= Description of the task =
Which lines in the data below contain the word "using"? Copy each of them.

[Opening Entries provided section]

import Summits.KontsevichZagierPeriods.Zeta5Search.Certificates.TwoTaleOmegaRules

/-!
# ζ(2) two-tale line — assembly: the Ω-induction with the CERTIFIED coefficient tables (cell `pub-zeta5`, certifier `cert-2`)

HONEST FRAMING: systematic search; recurrence certificates; no irrationality claim unless certified.

`TwoTaleOmegaInduction.eq_on_Omega` runs fam-tele's induction (`certs/tele/bmiss_general/PROOF.md` §1) for ABSTRACT coefficients.
Here the coefficients are INSTANTIATED with the kernel-checked certificate tables of the tree: for the six polynomial directions
`g, b, e, f, bg, a` the table `coef` returns the operator coefficient `c_k(p₀)` (`spvalC c<D>k` at the base-point letters — the
operators of the `telescope_<d>_<X>` identities, the SAME for both sides), and (S3) is DISCHARGED inside the proof: for `g, b, e, f, bg`
from `p₀ ∈ Ω` (`TwoTaleTelescopeLeading` via `c<D>3_ne_zero_of_Omega`), for `a` from `TwoTaleOmegaRules.cA3_ne_zero_of_rules`
provided a-steps are taken as the RULE prescribes (`g`, `b` inapplicable at the target, `a ≥ 17` — hypothesis `hA` on the legitimacy
predicate).  Direction `aef` keeps an abstract coefficient function `cAEF` with its own non-vanishing hypothesis (the tree discharges it on
the 81 families `a ≥ 17` in `TwoTaleTelescopeAefLead*`, indexed by shape).  What `eq_on_Omega_certified` still ASSUMES is exactly the
analytic layer: the step relations `Σ_k c_k(p₀) I_X(p₀+kδ) = 0` for certified steps (from (S1) = `telescope_*` plus the contour shift
(S2)) and `I_L = I_R` on the base points.  Nothing analytic is proved here.
-/

namespace Summit.KontsevichZagierPeriods.Zeta5Search.Certificates

namespace TwoTaleTelescope

open Finset

/-- Value of a five-letter coefficient table at the letters of a point. -/
def tabAt (c : List (List ℕ)) (p₀ : Pt) : ℤ := spvalC c (p₀ 0) (p₀ 1) (p₀ 2) (p₀ 3) (p₀ 4)

/-- The operator coefficient tables `(c₀, c₁, c₂, c₃)` of the six polynomial directions. -/
def tabG (k : ℕ) : List (List ℕ) := if k = 0 then cG0 else if k = 1 then cG1 else if k = 2 then cG2 else cG3
/-- See `tabG`. -/
def tabB (k : ℕ) : List (List ℕ) := if k = 0 then cB0 else if k = 1 then cB1 else if k = 2 then cB2 else cB3
/-- See `tabG`. -/
def tabE (k : ℕ) : List (List ℕ) := if k = 0 then cE0 else if k = 1 then cE1 else if k = 2 then cE2 else cE3
/-- See `tabG`. -/
def tabF (k : ℕ) : List (List ℕ) := if k = 0 then cF0 else if k = 1 then cF1 else if k = 2 then cF2 else cF3
/-- See `tabG`. -/
def tabBG (k : ℕ) : List (List ℕ) := if k = 0 then cBg0 else if k = 1 then cBg1 else if k = 2 then cBg2 else cBg3
/-- See `tabG`. -/
def tabA (k : ℕ) : List (List ℕ) := if k = 0 then cA0 else if k = 1 then cA1 else if k = 2 then cA2 else cA3

/-- The CERTIFIED coefficient function of the Ω-induction: direction `δ`, base point `p₀`, index `k ↦ c_k(p₀)`; the aef direction is
supplied by the caller (`cAEF`), any other vector gets `0`. -/
def coef (cAEF : Pt → ℕ → ℤ) (δ p₀ : Pt) (k : ℕ) : ℤ :=
  if δ = dirG then tabAt (tabG k) p₀ else if δ = dirB then tabAt (tabB k) p₀ else if δ = dirE then tabAt (tabE k) p₀
  else if δ = dirF then tabAt (tabF k) p₀ else if δ = dirBG then tabAt (tabBG k) p₀ else if δ = dirA then tabAt (tabA k) p₀
  else if δ = dirAEF then cAEF p₀ k else 0

/-- The seven direction vectors are pairwise distinct (the facts needed to evaluate `coef`). -/
theorem dir_ne :
    dirB ≠ dirG ∧ dirE ≠ dirG ∧ dirE ≠ dirB ∧ dirF ≠ dirG ∧ dirF ≠ dirB ∧ dirF ≠ dirE ∧ dirBG ≠ dirG ∧ dirBG ≠ dirB ∧ dirBG ≠ dirE ∧
      dirBG ≠ dirF ∧ dirA ≠ dirG ∧ dirA ≠ dirB ∧ dirA ≠ dirE ∧ dirA ≠ dirF ∧ dirA ≠ dirBG ∧ dirAEF ≠ dirG ∧ dirAEF ≠ dirB ∧
      dirAEF ≠ dirE ∧ dirAEF ≠ dirF ∧ dirAEF ≠ dirBG ∧ dirAEF ≠ dirA := by
  refine ⟨?_, ?_, ?_, ?_, ?_, ?_, ?_, ?_, ?_, ?_, ?_, ?_, ?_, ?_, ?_, ?_, ?_, ?_, ?_, ?_, ?_⟩ <;>
  · intro h
    have h0 := congrFun h 0; have h1 := congrFun h 1; have h2 := congrFun h 2; have h3 := congrFun h 3; have h4 := congrFun h 4
    simp [dirG, dirB, dirE, dirF, dirA, dirAEF, dirBG] at h0 h1 h2 h3 h4

/-- `coef` on direction `g`. -/
theorem coef_G (cAEF : Pt → ℕ → ℤ) (p₀ : Pt) (k : ℕ) : coef cAEF dirG p₀ k = tabAt (tabG k) p₀ := by simp [coef]
/-- `coef` on direction `b`. -/
theorem coef_B (cAEF : Pt → ℕ → ℤ) (p₀ : Pt) (k : ℕ) : coef cAEF dirB p₀ k = tabAt (tabB k) p₀ := by simp [coef, dir_ne]
/-- `coef` on direction `e`. -/
theorem coef_E (cAEF : Pt → ℕ → ℤ) (p₀ : Pt) (k : ℕ) : coef cAEF dirE p₀ k = tabAt (tabE k) p₀ := by simp [coef, dir_ne]
/-- `coef` on direction `f`. -/
theorem coef_F (cAEF : Pt → ℕ → ℤ) (p₀ : Pt) (k : ℕ) : coef cAEF dirF p₀ k = tabAt (tabF k) p₀ := by simp [coef, dir_ne]
/-- `coef` on direction `bg`. -/
theorem coef_BG (cAEF : Pt → ℕ → ℤ) (p₀ : Pt) (k : ℕ) : coef cAEF dirBG p₀ k = tabAt (tabBG k) p₀ := by simp [coef, dir_ne]
/-- `coef` on direction `a`. -/
theorem coef_A (cAEF : Pt → ℕ → ℤ) (p₀ : Pt) (k : ℕ) : coef cAEF dirA p₀ k = tabAt (tabA k) p₀ := by simp [coef, dir_ne]
/-- `coef` on direction `aef`. -/
theorem coef_AEF (cAEF : Pt → ℕ → ℤ) (p₀ : Pt) (k : ℕ) : coef cAEF dirAEF p₀ k = cAEF p₀ k := by simp [coef, dir_ne]

/-- A certified step has its base point in `Ω` and its target `p₀ + 3δ` applicable for `δ`. -/
theorem stepBase_facts {Legit : Pt → Pt → Prop} {δ p₀ : Pt} (h : p₀ ∈ StepBase Legit δ) :
    p₀ ∈ Omega ∧ p₀ + (3 : ℤ) • δ ∈ App δ := by
  obtain ⟨hδ, hΩ, -⟩ := h
  refine ⟨by simpa using hΩ 0 (by omega), ?_⟩
  rw [mem_App_iff_stepBase δ hδ, add_sub_cancel_right]
  exact ⟨hδ, hΩ, trivial⟩

/-- **(S3) discharged**: the certified leading coefficient `coef … δ p₀ 3` is non-zero for every certified step, given that a-steps
follow the rule (`hA`) and the caller's aef coefficient is non-zero on certified aef steps (`hAEF`). -/
theorem coef_three_ne_zero (Legit : Pt → Pt → Prop) (cAEF : Pt → ℕ → ℤ)
    (hA : ∀ p₀, Legit dirA p₀ → 17 ≤ p₀ 0 + 3 ∧ p₀ + (3 : ℤ) • dirA ∉ App dirG ∧ p₀ + (3 : ℤ) • dirA ∉ App dirB)
    (hAEF : ∀ p₀ ∈ StepBase Legit dirAEF, cAEF p₀ 3 ≠ 0) :
    ∀ δ, ∀ p₀ ∈ StepBase Legit δ, coef cAEF δ p₀ 3 ≠ 0 := by
  intro δ p₀ hst
  obtain ⟨hΩ0, happ⟩ := stepBase_facts hst
  have hδ := hst.1
  simp only [dirs, List.mem_cons, List.mem_nil_iff, or_false] at hδ
  rcases hδ with rfl | rfl | rfl | rfl | rfl | rfl | rfl
  · rw [coef_G]; exact cG3_ne_zero_of_Omega p₀ hΩ0
  · rw [coef_B]; exact cB3_ne_zero_of_Omega p₀ hΩ0
  · rw [coef_E]; exact cE3_ne_zero_of_Omega p₀ hΩ0
  · rw [coef_F]; exact cF3_ne_zero_of_Omega p₀ hΩ0
  · -- direction a: the rule data at the target `p = p₀ + 3·(1,0,0,0,0)`
    rw [coef_A]
    obtain ⟨h17, hg, hb⟩ := hA p₀ hst.2.2
    have hp : p₀ + (3 : ℤ) • dirA ∈ Omega := by simpa using hst.2.1 3 le_rfl
    have key := cA3_ne_zero_of_rules (p₀ + (3 : ℤ) • dirA) hp (by
      have := (shift_A p₀ (-3)).1; simp only [neg_smul, sub_neg_eq_add] at this; omega) hg hb happ
    have c0 : (p₀ + (3 : ℤ) • dirA) 0 = p₀ 0 + 3 := by simp [dirA]
    have c1 : (p₀ + (3 : ℤ) • dirA) 1 = p₀ 1 := by simp [dirA]
    have c2 : (p₀ + (3 : ℤ) • dirA) 2 = p₀ 2 := by simp [dirA]
    have c3 : (p₀ + (3 : ℤ) • dirA) 3 = p₀ 3 := by simp [dirA]
    have c4 : (p₀ + (3 : ℤ) • dirA) 4 = p₀ 4 := by simp [dirA]
    rw [c0, c1, c2, c3, c4, add_sub_cancel_right] at key
    exact key
  · rw [coef_AEF]; exact hAEF p₀ hst
  · rw [coef_BG]; exact cBg3_ne_zero_of_Omega p₀ hΩ0

/-- **The Ω-induction with certified coefficients.**  For functions `I_L, I_R : ℤ⁵ → F` (`F` a field of characteristic zero), a
legitimacy predicate under which a-steps follow the rule (`hA`), and an aef coefficient function non-vanishing at `k = 3` on certified
aef steps (`hAEF`): if `I_L = I_R` on the base points and both functions satisfy the certified step relations with the TREE'S
coefficient tables `coef`, then `I_L = I_R` on all of `Ω`.  (S3) for `g, b, e, f, bg, a` is discharged by kernel theorems; the
hypotheses that remain are the analytic step relations and the base. -/
theorem eq_on_Omega_certified {F : Type*} [Field F] [CharZero F] (Legit : Pt → Pt → Prop) (cAEF : Pt → ℕ → ℤ)
    (IL IR : Pt → F)
    (hA : ∀ p₀, Legit dirA p₀ → 17 ≤ p₀ 0 + 3 ∧ p₀ + (3 : ℤ) • dirA ∉ App dirG ∧ p₀ + (3 : ℤ) • dirA ∉ App dirB)
    (hAEF : ∀ p₀ ∈ StepBase Legit dirAEF, cAEF p₀ 3 ≠ 0)
    (hbase : ∀ p ∈ Base Legit, IL p = IR p)
    (hL : ∀ δ, ∀ p₀ ∈ StepBase Legit δ, ∑ k ∈ range 4, (coef cAEF δ p₀ k : F) * IL (p₀ + (k : ℤ) • δ) = 0)
    (hR : ∀ δ, ∀ p₀ ∈ StepBase Legit δ, ∑ k ∈ range 4, (coef cAEF δ p₀ k : F) * IR (p₀ + (k : ℤ) • δ) = 0) :
    ∀ p ∈ Omega, IL p = IR p :=
  eq_on_Omega Legit (coef cAEF) IL IR hbase hL hR
    (fun δ p₀ h => Int.cast_ne_zero.mpr (coef_three_ne_zero Legit cAEF hA hAEF δ p₀ h))

end TwoTaleTelescope

end Summit.KontsevichZagierPeriods.Zeta5Search.Certificates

[Closing Entries provided section]

= Result of this task =
  refine ⟨by simpa using hΩ 0 (by omega), ?_⟩
    have hp : p₀ + (3 : ℤ) • dirA ∈ Omega := by simpa using hst.2.1 3 le_rfl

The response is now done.